» **Data extract**:
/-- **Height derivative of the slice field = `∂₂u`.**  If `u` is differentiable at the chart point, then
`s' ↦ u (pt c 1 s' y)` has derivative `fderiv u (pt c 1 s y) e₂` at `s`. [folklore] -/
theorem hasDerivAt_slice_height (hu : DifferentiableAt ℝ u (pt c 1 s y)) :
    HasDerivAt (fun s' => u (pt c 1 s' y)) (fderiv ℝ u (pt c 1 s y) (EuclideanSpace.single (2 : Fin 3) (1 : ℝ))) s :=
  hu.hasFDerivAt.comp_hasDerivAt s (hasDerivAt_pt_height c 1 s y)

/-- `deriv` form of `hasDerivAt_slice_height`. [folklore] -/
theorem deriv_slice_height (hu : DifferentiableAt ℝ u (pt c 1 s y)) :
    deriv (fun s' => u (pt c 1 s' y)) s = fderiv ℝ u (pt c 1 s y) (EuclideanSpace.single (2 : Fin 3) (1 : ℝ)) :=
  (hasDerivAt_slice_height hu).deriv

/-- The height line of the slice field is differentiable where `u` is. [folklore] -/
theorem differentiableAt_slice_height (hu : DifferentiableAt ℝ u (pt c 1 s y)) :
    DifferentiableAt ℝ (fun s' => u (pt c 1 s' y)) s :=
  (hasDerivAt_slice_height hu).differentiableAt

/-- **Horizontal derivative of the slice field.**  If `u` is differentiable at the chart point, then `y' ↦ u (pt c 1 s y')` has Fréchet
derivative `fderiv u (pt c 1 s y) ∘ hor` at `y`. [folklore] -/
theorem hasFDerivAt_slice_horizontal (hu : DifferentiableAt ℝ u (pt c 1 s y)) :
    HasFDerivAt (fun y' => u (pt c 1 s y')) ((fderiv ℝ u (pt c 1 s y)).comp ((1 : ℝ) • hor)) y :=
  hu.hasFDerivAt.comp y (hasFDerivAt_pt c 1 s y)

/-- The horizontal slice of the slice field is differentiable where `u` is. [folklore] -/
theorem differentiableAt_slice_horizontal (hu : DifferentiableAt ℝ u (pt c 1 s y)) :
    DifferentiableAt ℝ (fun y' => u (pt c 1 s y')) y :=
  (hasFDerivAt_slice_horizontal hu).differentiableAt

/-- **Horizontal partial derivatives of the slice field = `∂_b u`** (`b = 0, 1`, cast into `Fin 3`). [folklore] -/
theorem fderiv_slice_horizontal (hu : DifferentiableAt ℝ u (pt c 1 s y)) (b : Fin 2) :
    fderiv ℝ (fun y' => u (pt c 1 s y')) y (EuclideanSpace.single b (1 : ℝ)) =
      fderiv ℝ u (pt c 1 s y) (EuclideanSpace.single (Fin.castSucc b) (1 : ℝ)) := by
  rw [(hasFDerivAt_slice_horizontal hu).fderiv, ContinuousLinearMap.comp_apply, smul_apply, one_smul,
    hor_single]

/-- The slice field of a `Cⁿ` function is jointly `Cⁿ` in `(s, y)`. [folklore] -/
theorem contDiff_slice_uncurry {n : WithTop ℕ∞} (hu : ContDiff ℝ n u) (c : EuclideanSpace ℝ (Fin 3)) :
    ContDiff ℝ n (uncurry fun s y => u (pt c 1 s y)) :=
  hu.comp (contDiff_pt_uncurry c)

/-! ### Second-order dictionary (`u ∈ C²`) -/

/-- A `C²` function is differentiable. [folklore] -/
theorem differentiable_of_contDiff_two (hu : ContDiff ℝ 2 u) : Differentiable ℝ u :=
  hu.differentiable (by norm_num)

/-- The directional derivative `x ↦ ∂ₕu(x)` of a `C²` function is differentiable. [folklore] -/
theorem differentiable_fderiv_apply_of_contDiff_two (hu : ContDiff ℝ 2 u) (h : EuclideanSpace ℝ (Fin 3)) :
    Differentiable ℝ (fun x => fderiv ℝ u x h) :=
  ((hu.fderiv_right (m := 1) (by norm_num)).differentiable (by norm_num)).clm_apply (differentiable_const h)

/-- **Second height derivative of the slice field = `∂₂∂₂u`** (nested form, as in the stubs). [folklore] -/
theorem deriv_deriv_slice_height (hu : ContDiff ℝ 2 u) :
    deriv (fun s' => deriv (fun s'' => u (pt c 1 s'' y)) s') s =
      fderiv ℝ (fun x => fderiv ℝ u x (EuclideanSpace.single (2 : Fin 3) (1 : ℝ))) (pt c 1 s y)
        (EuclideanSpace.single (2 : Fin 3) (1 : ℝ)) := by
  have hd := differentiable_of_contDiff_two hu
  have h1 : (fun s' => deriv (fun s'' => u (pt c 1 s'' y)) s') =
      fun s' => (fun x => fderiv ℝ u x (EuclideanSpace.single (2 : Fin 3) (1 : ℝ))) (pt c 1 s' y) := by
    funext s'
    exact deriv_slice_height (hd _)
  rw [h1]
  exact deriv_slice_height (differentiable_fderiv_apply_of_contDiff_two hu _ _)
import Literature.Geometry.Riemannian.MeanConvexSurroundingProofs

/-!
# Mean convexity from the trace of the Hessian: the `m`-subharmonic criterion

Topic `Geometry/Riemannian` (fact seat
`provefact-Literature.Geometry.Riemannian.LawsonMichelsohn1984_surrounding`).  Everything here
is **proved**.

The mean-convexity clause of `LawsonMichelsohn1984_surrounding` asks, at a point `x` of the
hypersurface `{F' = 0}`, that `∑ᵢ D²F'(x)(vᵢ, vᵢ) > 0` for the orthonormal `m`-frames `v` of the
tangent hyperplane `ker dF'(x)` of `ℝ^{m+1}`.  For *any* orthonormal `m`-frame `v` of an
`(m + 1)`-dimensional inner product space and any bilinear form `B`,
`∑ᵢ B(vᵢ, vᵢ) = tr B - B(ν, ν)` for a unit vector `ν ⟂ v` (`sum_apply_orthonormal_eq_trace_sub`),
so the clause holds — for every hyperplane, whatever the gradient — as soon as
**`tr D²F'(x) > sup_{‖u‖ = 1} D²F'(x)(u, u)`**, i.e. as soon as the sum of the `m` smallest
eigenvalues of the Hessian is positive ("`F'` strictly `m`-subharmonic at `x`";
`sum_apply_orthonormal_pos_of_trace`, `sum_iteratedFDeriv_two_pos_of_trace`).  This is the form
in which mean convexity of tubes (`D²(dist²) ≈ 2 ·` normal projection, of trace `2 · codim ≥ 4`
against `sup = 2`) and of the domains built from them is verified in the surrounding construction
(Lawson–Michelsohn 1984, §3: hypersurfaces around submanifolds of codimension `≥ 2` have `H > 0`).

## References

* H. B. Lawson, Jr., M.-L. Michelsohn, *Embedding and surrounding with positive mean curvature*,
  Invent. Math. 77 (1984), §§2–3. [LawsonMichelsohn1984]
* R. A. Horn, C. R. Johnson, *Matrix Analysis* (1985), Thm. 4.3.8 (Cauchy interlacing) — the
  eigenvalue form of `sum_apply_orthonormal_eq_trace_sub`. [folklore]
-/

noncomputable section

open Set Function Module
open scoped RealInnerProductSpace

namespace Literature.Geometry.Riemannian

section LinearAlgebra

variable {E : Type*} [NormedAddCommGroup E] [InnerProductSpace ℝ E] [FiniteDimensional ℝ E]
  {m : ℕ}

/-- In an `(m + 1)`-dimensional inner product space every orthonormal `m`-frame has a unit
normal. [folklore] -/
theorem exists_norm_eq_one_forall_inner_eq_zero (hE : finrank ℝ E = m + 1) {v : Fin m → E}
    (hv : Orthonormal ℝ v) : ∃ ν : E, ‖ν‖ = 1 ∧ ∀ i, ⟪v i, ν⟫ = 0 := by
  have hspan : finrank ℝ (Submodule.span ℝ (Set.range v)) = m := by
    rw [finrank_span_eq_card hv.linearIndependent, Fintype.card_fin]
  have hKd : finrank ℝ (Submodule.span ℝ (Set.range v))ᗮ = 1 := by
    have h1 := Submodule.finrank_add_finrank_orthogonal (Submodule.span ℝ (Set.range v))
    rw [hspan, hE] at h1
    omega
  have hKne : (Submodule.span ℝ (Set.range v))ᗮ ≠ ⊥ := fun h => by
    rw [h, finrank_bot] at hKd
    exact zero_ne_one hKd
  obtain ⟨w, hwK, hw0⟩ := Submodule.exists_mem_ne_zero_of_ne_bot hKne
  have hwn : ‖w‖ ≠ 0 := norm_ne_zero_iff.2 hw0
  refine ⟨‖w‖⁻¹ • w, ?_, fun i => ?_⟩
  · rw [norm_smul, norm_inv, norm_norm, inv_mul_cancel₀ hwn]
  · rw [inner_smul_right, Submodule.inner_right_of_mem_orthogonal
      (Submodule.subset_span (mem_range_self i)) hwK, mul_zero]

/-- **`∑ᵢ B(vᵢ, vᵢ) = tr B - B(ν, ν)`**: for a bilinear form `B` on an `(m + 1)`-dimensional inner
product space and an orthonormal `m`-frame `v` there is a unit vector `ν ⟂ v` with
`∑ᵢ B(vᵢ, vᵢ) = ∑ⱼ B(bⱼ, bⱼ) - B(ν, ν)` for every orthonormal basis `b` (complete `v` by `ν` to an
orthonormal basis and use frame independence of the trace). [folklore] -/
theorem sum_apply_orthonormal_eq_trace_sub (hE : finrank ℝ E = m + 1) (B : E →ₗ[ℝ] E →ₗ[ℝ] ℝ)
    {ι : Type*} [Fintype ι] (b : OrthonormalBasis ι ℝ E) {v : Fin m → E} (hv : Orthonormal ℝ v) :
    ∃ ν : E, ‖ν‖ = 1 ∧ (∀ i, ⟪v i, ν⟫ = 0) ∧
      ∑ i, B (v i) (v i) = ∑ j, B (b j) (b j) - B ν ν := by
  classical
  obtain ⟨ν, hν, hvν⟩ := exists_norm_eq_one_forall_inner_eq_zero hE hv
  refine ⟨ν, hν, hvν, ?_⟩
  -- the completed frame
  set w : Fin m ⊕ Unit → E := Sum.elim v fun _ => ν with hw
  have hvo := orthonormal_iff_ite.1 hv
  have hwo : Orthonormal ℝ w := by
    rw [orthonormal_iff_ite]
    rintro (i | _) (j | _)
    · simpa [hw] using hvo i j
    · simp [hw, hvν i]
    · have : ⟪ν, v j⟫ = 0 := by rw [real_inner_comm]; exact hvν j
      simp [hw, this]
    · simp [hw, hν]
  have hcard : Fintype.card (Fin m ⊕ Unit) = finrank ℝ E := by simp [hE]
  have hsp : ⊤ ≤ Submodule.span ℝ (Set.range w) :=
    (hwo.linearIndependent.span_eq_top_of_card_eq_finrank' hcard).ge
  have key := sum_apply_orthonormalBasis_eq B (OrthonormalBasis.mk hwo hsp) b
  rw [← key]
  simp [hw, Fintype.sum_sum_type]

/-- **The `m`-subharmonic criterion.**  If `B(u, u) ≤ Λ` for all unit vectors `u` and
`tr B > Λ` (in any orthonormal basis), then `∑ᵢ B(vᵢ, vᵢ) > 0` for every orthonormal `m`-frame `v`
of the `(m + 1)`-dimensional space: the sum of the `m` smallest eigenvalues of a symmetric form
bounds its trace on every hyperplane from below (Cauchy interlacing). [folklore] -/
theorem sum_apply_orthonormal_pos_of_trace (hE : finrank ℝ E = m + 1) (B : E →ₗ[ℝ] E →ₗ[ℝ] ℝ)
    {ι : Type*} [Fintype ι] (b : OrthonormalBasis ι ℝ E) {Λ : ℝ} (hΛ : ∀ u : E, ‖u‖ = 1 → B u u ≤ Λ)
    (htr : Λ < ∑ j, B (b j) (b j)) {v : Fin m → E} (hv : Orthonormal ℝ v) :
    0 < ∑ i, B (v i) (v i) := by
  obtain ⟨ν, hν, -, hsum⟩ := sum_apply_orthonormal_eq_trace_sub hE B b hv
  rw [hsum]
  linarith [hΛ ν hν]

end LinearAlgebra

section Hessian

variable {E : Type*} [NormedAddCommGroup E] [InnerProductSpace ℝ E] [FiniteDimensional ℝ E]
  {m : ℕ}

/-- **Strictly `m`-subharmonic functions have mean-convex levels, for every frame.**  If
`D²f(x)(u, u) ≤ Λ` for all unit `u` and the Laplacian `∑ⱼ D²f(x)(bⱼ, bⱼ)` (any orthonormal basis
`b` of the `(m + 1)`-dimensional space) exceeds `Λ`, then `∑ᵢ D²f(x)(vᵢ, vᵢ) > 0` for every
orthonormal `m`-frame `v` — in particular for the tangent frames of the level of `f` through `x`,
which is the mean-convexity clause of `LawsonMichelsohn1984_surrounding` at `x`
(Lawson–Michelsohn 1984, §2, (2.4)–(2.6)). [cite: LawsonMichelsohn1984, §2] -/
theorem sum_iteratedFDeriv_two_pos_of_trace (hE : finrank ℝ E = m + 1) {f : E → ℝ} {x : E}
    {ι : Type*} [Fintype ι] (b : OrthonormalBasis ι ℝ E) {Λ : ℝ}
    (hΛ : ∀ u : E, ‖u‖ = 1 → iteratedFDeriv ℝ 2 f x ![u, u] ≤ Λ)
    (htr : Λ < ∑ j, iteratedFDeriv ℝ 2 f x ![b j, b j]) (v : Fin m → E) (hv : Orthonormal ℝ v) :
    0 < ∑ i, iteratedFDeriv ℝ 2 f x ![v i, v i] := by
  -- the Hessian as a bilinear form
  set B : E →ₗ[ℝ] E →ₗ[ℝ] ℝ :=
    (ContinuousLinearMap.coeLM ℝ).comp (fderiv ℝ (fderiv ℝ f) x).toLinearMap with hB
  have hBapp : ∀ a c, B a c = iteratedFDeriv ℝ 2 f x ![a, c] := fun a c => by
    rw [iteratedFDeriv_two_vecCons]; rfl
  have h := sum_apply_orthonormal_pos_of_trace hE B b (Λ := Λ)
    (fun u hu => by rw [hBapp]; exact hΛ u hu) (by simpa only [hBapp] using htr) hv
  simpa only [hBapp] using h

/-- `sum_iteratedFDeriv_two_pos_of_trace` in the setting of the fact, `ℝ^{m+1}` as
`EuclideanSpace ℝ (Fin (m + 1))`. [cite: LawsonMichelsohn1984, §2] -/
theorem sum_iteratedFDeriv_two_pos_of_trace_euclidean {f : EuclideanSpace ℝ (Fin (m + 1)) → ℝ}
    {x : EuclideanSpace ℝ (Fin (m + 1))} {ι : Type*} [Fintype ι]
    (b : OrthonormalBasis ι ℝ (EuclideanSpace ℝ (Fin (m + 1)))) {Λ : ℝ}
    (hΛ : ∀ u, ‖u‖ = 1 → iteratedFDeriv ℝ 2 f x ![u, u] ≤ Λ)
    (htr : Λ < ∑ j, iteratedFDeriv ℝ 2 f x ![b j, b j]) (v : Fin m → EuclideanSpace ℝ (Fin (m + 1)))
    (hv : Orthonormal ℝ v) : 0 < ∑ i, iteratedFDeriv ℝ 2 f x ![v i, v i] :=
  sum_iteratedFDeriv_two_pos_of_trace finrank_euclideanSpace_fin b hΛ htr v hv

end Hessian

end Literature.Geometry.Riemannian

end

» **Your assignment**:
Within the listing above, extract exactly the lines from the line with "is **proved**." to the line with "so the clause", the two named lines included, and no others.

» **Task result**:
is **proved**.

The mean-convexity clause of `LawsonMichelsohn1984_surrounding` asks, at a point `x` of the
hypersurface `{F' = 0}`, that `∑ᵢ D²F'(x)(vᵢ, vᵢ) > 0` for the orthonormal `m`-frames `v` of the
tangent hyperplane `ker dF'(x)` of `ℝ^{m+1}`.  For *any* orthonormal `m`-frame `v` of an
`(m + 1)`-dimensional inner product space and any bilinear form `B`,
`∑ᵢ B(vᵢ, vᵢ) = tr B - B(ν, ν)` for a unit vector `ν ⟂ v` (`sum_apply_orthonormal_eq_trace_sub`),
so the clause holds — for every hyperplane, whatever the gradient — as soon as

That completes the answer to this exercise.